Centuries before European explorers found their way to the western hemisphere, the Pueblo Indians of what is now New Mexico developed a distinctive and complex civilization. These peace loving people created an urban life in harmony with the environment and with each other. Their religion was pantheistic [belief that God is (consist of) all forces and powers of the universe] and deeply spiritual and constituted an important part of daily life, within which they created an equitable government, a magnificent architecture, intensive agriculture with a sophisticated irrigation system.
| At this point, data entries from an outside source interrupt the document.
import Summits.Ventures.DiscreteObjects.Hadamard.ConferenceGraph333InvolutionDeviation

/-!
# Involutions of srg(333,166,82,83) fix at most `149` points (kernel; the gen-31 involution window)

Framing: lottery ticket; floor = certified bounds/negative ranges.  Cell pub-namedobj (venture DiscreteObjects),
target (H) = `H(668)`, hadamard gen 31.  Gen 29 proved the window `f ≡ 1 (mod 4)`, `f ≤ 165` for the number `f` of fixed
points of an involution `τ` of `srg(333,166,82,83)` (`⇔` symmetric `C(334)` fixing the border; `ConferenceGraph333InvolutionBound`).
With the deviation-set tools of `ConferenceGraph333InvolutionDeviation` (`|Dev(x)| = 165 − f`; matched same-type pairs have a
common deviation vertex) a double count closes the gap to **`f ≤ 149`**:
fix a moved `x` of type `ε = S_{x,τx}`; the `(333 − f)/2` moved vertices `z` of type `ε`
(`ConferenceGraph333InvolutionEdges`: moved edges = moved non-edges) other than `x, τx` are either in `Dev(x)` or matched to
`x`, and each matched one has `≥ 2` deviation vertices in common with `x` (`y` and `τy`), while a given `y ∈ Dev(x)` is a
deviation vertex of at most `|Dev(y)| − 2 = 163 − f` of them (`x, τx ∈ Dev(y)` are excluded); hence
`2((333 − f)/2 − 2 − (165 − f)) ≤ (165 − f)(163 − f)`, i.e. `f − 1 ≤ (165 − f)(163 − f)`, which fails for `151 < f ≤ 165`:
* `invol333_fixed_le_149_seidel` — the Seidel-level statement;
* **`involution_fixed_le_149`** — an involution `τ ≠ 1` of `srg(333,166,82,83)` fixes at most `149` vertices;
* **`involution_window_149`** — `f ≡ 1 (mod 4)` and `f ≤ 149`: `f ∈ {1, 5, 9, …, 149}` (38 values; was 42).
In orbit-matrix words (`w = (333 − f)/2` transposed pairs, each simply joined to exactly `83` others): `(w − 84)² ≥ w/2 − 1`,
so `w ≥ 92`.  CENSUS CONSEQUENCE: the fixed-point window of involutions of a hypothetical srg(333,166,82,83) / symmetric
C(334) is `1 ≤ f ≤ 149`, `f ≡ 1 (mod 4)`.  WORDS: structure of a HYPOTHETICAL object (nothing about H(668) is excluded);
method = orbit matrices (Behbahani–Lam 2011) in Seidel-vector form; instance and kernel proofs ours (PROVISIONAL).
No `sorry`, no new definitions.
-/

namespace Summit.Ventures.DiscreteObjects.Hadamard

open Finset

section invbound149
variable {V : Type*} [Fintype V] [DecidableEq V]

/-- **Seidel-level bound**: an involution `τ` preserving a Seidel matrix of `srg(333,166,82,83)`, with a moved point,
`f ≡ 1 (mod 4)` and as many moved `z` with `S_{z,τz} = 1` as with `S_{z,τz} = −1`, has `f ≤ 149`. -/
theorem invol333_fixed_le_149_seidel (hV : Fintype.card V = 333) (S : V → V → ℤ) (hSd : ∀ x, S x x = 0)
    (hSo : ∀ x y, x ≠ y → S x y = 1 ∨ S x y = -1) (hSs : ∀ x y, S y x = S x y) (hS1 : ∀ x, ∑ y, S x y = 0)
    (hSS : ∀ x y, ∑ z, S x z * S z y = 333 * (if x = y then 1 else 0) - 1)
    (τ : Equiv.Perm V) (hτ : ∀ y, τ (τ y) = y) (hSτ : ∀ a b, S (τ a) (τ b) = S a b)
    (hf4 : (univ.filter fun y => τ y = y).card % 4 = 1)
    (hcls : (univ.filter fun z => τ z ≠ z ∧ S z (τ z) = 1).card = (univ.filter fun z => τ z ≠ z ∧ S z (τ z) = -1).card)
    {x : V} (hx : τ x ≠ x) : (univ.filter fun y => τ y = y).card ≤ 149 := by
  -- deviation sets and their size
  set Dev : V → Finset V := fun u => univ.filter (fun y => (τ y ≠ y ∧ y ≠ u ∧ y ≠ τ u) ∧ S y u = S y (τ u))
    with hDev
  have hDevcard : ∀ {u : V}, τ u ≠ u →
      4 * ((univ.filter fun y => τ y = y).card : ℤ) + 4 * ((Dev u).card : ℤ) = 660 := fun hu =>
    invol333_dev_card S hSd hSo hSs hS1 hSS τ hτ hSτ hu
  -- the type class M of x has (333 − f)/2 elements
  set M := univ.filter (fun z => τ z ≠ z ∧ S z (τ z) = S x (τ x)) with hM
  have hMcard : 2 * (M.card : ℤ) = 333 - (univ.filter fun y => τ y = y).card := by
    have h := Finset.card_filter_add_card_filter_not (s := (univ : Finset V)) (fun z => τ z = z)
    rw [Finset.card_univ, hV] at h
    have hsp := Finset.card_filter_add_card_filter_not (s := univ.filter fun z => ¬ τ z = z)
      (fun z => S z (τ z) = 1)
    rw [Finset.filter_filter, Finset.filter_filter] at hsp
    have e1 : (univ.filter fun z => ¬ τ z = z ∧ S z (τ z) = 1) = univ.filter fun z => τ z ≠ z ∧ S z (τ z) = 1 :=
      Finset.filter_congr fun z _ => Iff.rfl
    have e2 : (univ.filter fun z => ¬ τ z = z ∧ ¬ S z (τ z) = 1) = univ.filter fun z => τ z ≠ z ∧ S z (τ z) = -1 := by
      refine Finset.filter_congr fun z _ => ?_
      constructor
      · rintro ⟨hz, hn⟩; exact ⟨hz, (hSo z (τ z) (fun h => hz h.symm)).resolve_left hn⟩
      · rintro ⟨hz, hm⟩; exact ⟨hz, by rw [hm]; norm_num⟩
    rw [e1, e2] at hsp
    rcases hSo x (τ x) (fun h => hx h.symm) with he | he
    · have hMe : M = univ.filter fun z => τ z ≠ z ∧ S z (τ z) = 1 := by rw [hM, he]
      rw [hMe]; omega
    · have hMe : M = univ.filter fun z => τ z ≠ z ∧ S z (τ z) = -1 := by rw [hM, he]
      rw [hMe]; omega
  -- M' : vertices of the type of x, other than x, τx, matched to x
  set M' := M.filter (fun z => z ≠ x ∧ z ≠ τ x ∧ ¬ S z x = S z (τ x)) with hM'
  have hM'card : (M.card : ℤ) ≤ M'.card + 2 + (Dev x).card := by
    have hsub : M ⊆ M' ∪ ({x, τ x} ∪ Dev x) := by
      intro z hz
      rw [Finset.mem_union, Finset.mem_union, Finset.mem_insert, Finset.mem_singleton]
      by_cases h1 : z = x
      · exact Or.inr (Or.inl (Or.inl h1))
      by_cases h2 : z = τ x
      · exact Or.inr (Or.inl (Or.inr h2))
      by_cases h3 : S z x = S z (τ x)
      · exact Or.inr (Or.inr ((invol333_mem_dev_iff S τ x z).mpr ⟨⟨(Finset.mem_filter.mp hz).2.1, h1, h2⟩, h3⟩))
      · exact Or.inl (Finset.mem_filter.mpr ⟨hz, h1, h2, h3⟩)
    have h1 := Finset.card_le_card hsub
    have h2 := Finset.card_union_le M' ({x, τ x} ∪ Dev x)
    have h3 := Finset.card_union_le ({x, τ x} : Finset V) (Dev x)
    have h4 : ({x, τ x} : Finset V).card ≤ 2 := Finset.card_insert_le _ _
    have : M.card ≤ M'.card + 2 + (Dev x).card := by omega
    exact_mod_cast this
  -- each z ∈ M' has ≥ 2 common deviation vertices with x
  have htwo : ∀ z ∈ M', (2 : ℤ) ≤ ((Dev x ∩ Dev z).card : ℤ) := by
    intro z hz
    obtain ⟨hzM, hzx, hzτx, hmatch⟩ := Finset.mem_filter.mp hz
    obtain ⟨hzz, hzt⟩ := (Finset.mem_filter.mp hzM).2
    obtain ⟨y, hyx, hyz⟩ :=
      invol333_matched_common_dev S hSd hSo hSs hS1 hSS τ hτ hSτ hf4 hx hzz hzx hzτx hmatch hzt
    have hyy : τ y ≠ y := ((invol333_mem_dev_iff S τ x y).mp hyx).1.1
    have hsub : ({y, τ y} : Finset V) ⊆ Dev x ∩ Dev z := by
      intro w hw
      rw [Finset.mem_insert, Finset.mem_singleton] at hw
      rw [Finset.mem_inter]
      rcases hw with rfl | rfl
      · exact ⟨hyx, hyz⟩
      · exact ⟨invol333_dev_tau_mem S hSs τ hτ hSτ hyx, invol333_dev_tau_mem S hSs τ hτ hSτ hyz⟩
    have h := Finset.card_le_card hsub
    rw [Finset.card_pair (fun h => hyy h.symm)] at h
    exact_mod_cast h
  -- double counting the pairs (z, y), z ∈ M', y ∈ Dev x ∩ Dev z
  have hdc : ∑ z ∈ M', ((Dev x ∩ Dev z).card : ℤ) = ∑ y ∈ Dev x, ((M'.filter fun z => y ∈ Dev z).card : ℤ) := by
    have e1 : ∀ z, ((Dev x ∩ Dev z).card : ℤ) = ∑ y ∈ Dev x, (if y ∈ Dev z then 1 else 0 : ℤ) := by
      intro z
      rw [← Finset.filter_mem_eq_inter, Finset.card_filter, Nat.cast_sum]
      exact Finset.sum_congr rfl fun y _ => by split_ifs <;> simp
    have e2 : ∀ y, ((M'.filter fun z => y ∈ Dev z).card : ℤ) = ∑ z ∈ M', (if y ∈ Dev z then 1 else 0 : ℤ) := by
      intro y
      rw [Finset.card_filter, Nat.cast_sum]
      exact Finset.sum_congr rfl fun z _ => by split_ifs <;> simp
    rw [Finset.sum_congr rfl fun z _ => e1 z, Finset.sum_congr rfl fun y _ => e2 y, Finset.sum_comm]
  -- each y ∈ Dev x is a deviation vertex of at most |Dev y| − 2 = 163 − f members of M'
  have hinner : ∀ y ∈ Dev x, ((M'.filter fun z => y ∈ Dev z).card : ℤ) ≤
      163 - (univ.filter fun y => τ y = y).card := by
    intro y hy
    have hyy : τ y ≠ y := ((invol333_mem_dev_iff S τ x y).mp hy).1.1
    obtain ⟨hxDy, hτxDy⟩ := invol333_dev_symm S hSs τ hτ hSτ hx hy
    have hsub : (M'.filter fun z => y ∈ Dev z) ⊆ ((Dev y).erase x).erase (τ x) := by
      intro z hz
      obtain ⟨hzM', hyz⟩ := Finset.mem_filter.mp hz
      obtain ⟨hzM, hzx, hzτx, -⟩ := Finset.mem_filter.mp hzM'
      have hzz : τ z ≠ z := (Finset.mem_filter.mp hzM).2.1
      obtain ⟨hzDy, -⟩ := invol333_dev_symm S hSs τ hτ hSτ hzz hyz
      exact Finset.mem_erase.mpr ⟨hzτx, Finset.mem_erase.mpr ⟨hzx, hzDy⟩⟩
    have h1 : (M'.filter fun z => y ∈ Dev z).card ≤ (((Dev y).erase x).erase (τ x)).card := Finset.card_le_card hsub
    have hτx' : τ x ∈ (Dev y).erase x := Finset.mem_erase.mpr ⟨fun h => hx h, hτxDy⟩
    have e1 : ((Dev y).erase x).card + 1 = (Dev y).card := Finset.card_erase_add_one hxDy
    have e2 : (((Dev y).erase x).erase (τ x)).card + 1 = ((Dev y).erase x).card := Finset.card_erase_add_one hτx'
    have h3 := hDevcard hyy
    have h4 : ((M'.filter fun z => y ∈ Dev z).card : ℤ) + 2 ≤ ((Dev y).card : ℤ) := by
      have : (M'.filter fun z => y ∈ Dev z).card + 2 ≤ (Dev y).card := by omega
      exact_mod_cast this
    linarith
  have hsum_le : ∑ y ∈ Dev x, ((M'.filter fun z => y ∈ Dev z).card : ℤ) ≤
      (Dev x).card * (163 - ((univ.filter fun y => τ y = y).card : ℤ)) := by
    have := Finset.sum_le_sum hinner
    rw [Finset.sum_const, nsmul_eq_mul] at this
    exact this
  have hsum_ge : 2 * (M'.card : ℤ) ≤ ∑ z ∈ M', ((Dev x ∩ Dev z).card : ℤ) := by
    have := Finset.sum_le_sum htwo
    rw [Finset.sum_const, nsmul_eq_mul] at this
    linarith
  -- arithmetic
  have hDx := hDevcard hx
  have hf165 : ((univ.filter fun y => τ y = y).card : ℤ) ≤ 165 := by
    have : (0 : ℤ) ≤ (Dev x).card := by positivity
    linarith
  have hD : ((Dev x).card : ℤ) = 165 - (univ.filter fun y => τ y = y).card := by linarith
  rw [hdc] at hsum_ge
  have hkey : ((univ.filter fun y => τ y = y).card : ℤ) - 1 ≤
      (165 - (univ.filter fun y => τ y = y).card) * (163 - ((univ.filter fun y => τ y = y).card : ℤ)) := by
    nlinarith
  have hf151 : ((univ.filter fun y => τ y = y).card : ℤ) ≤ 151 := by nlinarith
  have hf4' : ((univ.filter fun y => τ y = y).card : ℤ) % 4 = 1 := by exact_mod_cast hf4
  have : ((univ.filter fun y => τ y = y).card : ℤ) ≤ 149 := by omega
  exact_mod_cast this

/-- **Involutions of `srg(333,166,82,83)` fix at most `149` points.** -/
theorem involution_fixed_le_149 (hV : Fintype.card V = 333) (A : Matrix V V ℤ)
    (h01 : ∀ x y, A x y = 0 ∨ A x y = 1) (hsymm : ∀ x y, A y x = A x y) (hdiag : ∀ x, A x x = 0)
    (hk : ∀ x, ∑ y, A x y = 166) (hsrg : ∀ x y, ∑ z, A x z * A z y = 83 * (1 + (if x = y then 1 else 0)) - A x y)
    (τ : Equiv.Perm V) (hτ : ∀ x, τ (τ x) = x) (hτ1 : τ ≠ 1) (hA : ∀ x y, A (τ x) (τ y) = A x y) :
    (univ.filter fun x => τ x = x).card ≤ 149 := by
  obtain ⟨hSd, hSo, hSs, hS1, hSS⟩ := seidel_identities_of_conferenceGraph A h01 hsymm hdiag 83
    (by rw [hV]; norm_num) (fun x => by rw [hk x]; norm_num) hsrg
  set S : V → V → ℤ := fun x y => 1 - (if x = y then 1 else 0) - 2 * A x y with hS_def
  have hSS' : ∀ x y, ∑ z, S x z * S z y = 333 * (if x = y then 1 else 0) - 1 := fun x y => by
    rw [hSS x y, hV]; norm_num
  have hSτ : ∀ x y, S (τ x) (τ y) = S x y := fun x y => by
    simp only [hS_def, hA, τ.injective.eq_iff]
  have hSd' : ∀ x, S x x = 0 := fun x => hSd x
  have hSo' : ∀ x y, x ≠ y → S x y = 1 ∨ S x y = -1 := fun x y => hSo x y
  have hSs' : ∀ x y, S y x = S x y := fun x y => hSs x y
  have hS1' : ∀ x, ∑ y, S x y = 0 := fun x => hS1 x
  have hf4 := involution_fixedPoints_mod_four hV A h01 hsymm hdiag hk hsrg τ hτ hA
  -- the two type classes have equal size (moved edges = moved non-edges)
  have hedges := involution_moved_edges_eq_nonedges hV A h01 hsymm hdiag hk hsrg τ hτ hA
  have hSval : ∀ z, τ z ≠ z → S z (τ z) = 1 - 2 * A z (τ z) := fun z hz => by
    simp only [hS_def]; rw [if_neg (fun e => hz e.symm)]; ring
  have hcls : (univ.filter fun z => τ z ≠ z ∧ S z (τ z) = 1).card =
      (univ.filter fun z => τ z ≠ z ∧ S z (τ z) = -1).card := by
    have e1 : (univ.filter fun z => τ z ≠ z ∧ S z (τ z) = 1) = univ.filter fun z => τ z ≠ z ∧ A z (τ z) = 0 := by
      refine Finset.filter_congr fun z _ => ?_
      constructor
      · rintro ⟨hz, h⟩
        refine ⟨hz, ?_⟩
        rw [hSval z hz] at h
        rcases h01 z (τ z) with e | e
        · exact e
        · rw [e] at h; norm_num at h
      · rintro ⟨hz, h⟩
        exact ⟨hz, by rw [hSval z hz, h]; norm_num⟩
    have e2 : (univ.filter fun z => τ z ≠ z ∧ S z (τ z) = -1) = univ.filter fun z => τ z ≠ z ∧ A z (τ z) = 1 := by
      refine Finset.filter_congr fun z _ => ?_
      constructor
      · rintro ⟨hz, h⟩
        refine ⟨hz, ?_⟩
        rw [hSval z hz] at h
        rcases h01 z (τ z) with e | e
        · rw [e] at h; norm_num at h
        · exact e
      · rintro ⟨hz, h⟩
        exact ⟨hz, by rw [hSval z hz, h]; norm_num⟩
    rw [e1, e2, hedges]
  obtain ⟨x, hx⟩ : ∃ x, τ x ≠ x := by
    by_contra h
    exact hτ1 (Equiv.ext fun y => by by_contra hy; exact h ⟨y, hy⟩)
  exact invol333_fixed_le_149_seidel hV S hSd' hSo' hSs' hS1' hSS' τ hτ hSτ hf4 hcls hx

/-- **Involution window (gen 31).**  An involution `τ ≠ 1` of `srg(333,166,82,83)` has `f ≡ 1 (mod 4)` and `f ≤ 149`
fixed points, i.e. `f ∈ {1, 5, 9, …, 149}`. -/
theorem involution_window_149 (hV : Fintype.card V = 333) (A : Matrix V V ℤ)
    (h01 : ∀ x y, A x y = 0 ∨ A x y = 1) (hsymm : ∀ x y, A y x = A x y) (hdiag : ∀ x, A x x = 0)
    (hk : ∀ x, ∑ y, A x y = 166) (hsrg : ∀ x y, ∑ z, A x z * A z y = 83 * (1 + (if x = y then 1 else 0)) - A x y)
    (τ : Equiv.Perm V) (hτ : ∀ x, τ (τ x) = x) (hτ1 : τ ≠ 1) (hA : ∀ x y, A (τ x) (τ y) = A x y) :
    (univ.filter fun x => τ x = x).card % 4 = 1 ∧ (univ.filter fun x => τ x = x).card ≤ 149 :=
  ⟨involution_fixedPoints_mod_four hV A h01 hsymm hdiag hk hsrg τ hτ hA,
    involution_fixed_le_149 hV A h01 hsymm hdiag hk hsrg τ hτ hτ1 hA⟩

end invbound149

end Summit.Ventures.DiscreteObjects.Hadamard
While the majority of Native Americans belonged to nomadic tribes and moved with the seasons to follow game, the Pueblo stayed in one location. They hunted, fished, and traded much like Indians on the rest of the continent but they were very different in two very important ways. They were farmers, growing corn, squash, a variety of beans and other vegetables. They also built permanent structures for lodging, worship and cultural events. One roof-timber has been carbon-14 dated to 217 AD.

As the Europeans arrived and pushed westward the Pueblo offered little resistence, choosing instead to maintain a peaceful life and their own culture.

Today, after suffering disruption by gold-seeking Europeans, alien Indian tribes and Anglo-American westward expansion, the Pueblo people are settled in nineteen communities, some of which have been continuously inhabited since long before the discovery of America. Still retaining their ancient and largely secret ceremonial life, they nevertheless welcome visitors from all over the world, and offer a glimpse of the proud heritage which they have kept alive for more than a thousand years.

The tribes are The Acoma, The Cochiti, The Isleta, The Jemez, The Laguna, The Nambe, The Picuris, The Pojoaque, The Sandia, The San Felipe, The San Ildefonso, The San Juan, The Santa Ana, The Santa Clara, The Santo Domingo, The Taos Pueblo, The Tesuque, The Zia, and The Zuni. All of the tribes have highly developed skills in art, pottery, weaving, jewelry, leather work and other crafts.

Nearly all Pueblo populations are divided into clans; the Corn Clan, the Turkey Clan, the Turquoise Clan and many others. Clan members may take turns in the conduct of the Pueblo government, in the administration of justice, and in the responsibility for traditional tribal ceremonies. Most Pueblo people speak a variation of two primary linguistic stocks, Keresan or Tanoan, as well as English and often Spanish. The Zuni Pueblo has its own language, unrelated to any of the others.

The Pueblo Revolt, 1680-1692

Spaniards began moving into what is now Arizona and New Mexico as early as 1540. They conquered more than 100 Indian pueblos, or villages. Spanish soldiers and priests set up a forced-labor system almost like slavery, and prevented the Pueblo Indians from worshiping their ancient gods. Finally the Indians struck back. Led by Pope, from San Juan pueblo, they attacked several Spanish settlements in August 1680. The Indians killed over 400 Spaniards, and besieged 1,000 more in Santa Fe. After several days without water, the Spaniards escaped to El Paso del Norte (now El Paso, Texas), and Pope became the master of New Mexico.

The Pueblo Indians ruled for 12 years, and destroyed almost every trace of the Roman Catholic Church but retained such things as horses thus becoming the first Plains Indians to acquire them. Spanish soldiers under Diego de Vargas easily re-conquered the territory in 1692, after Pope's death.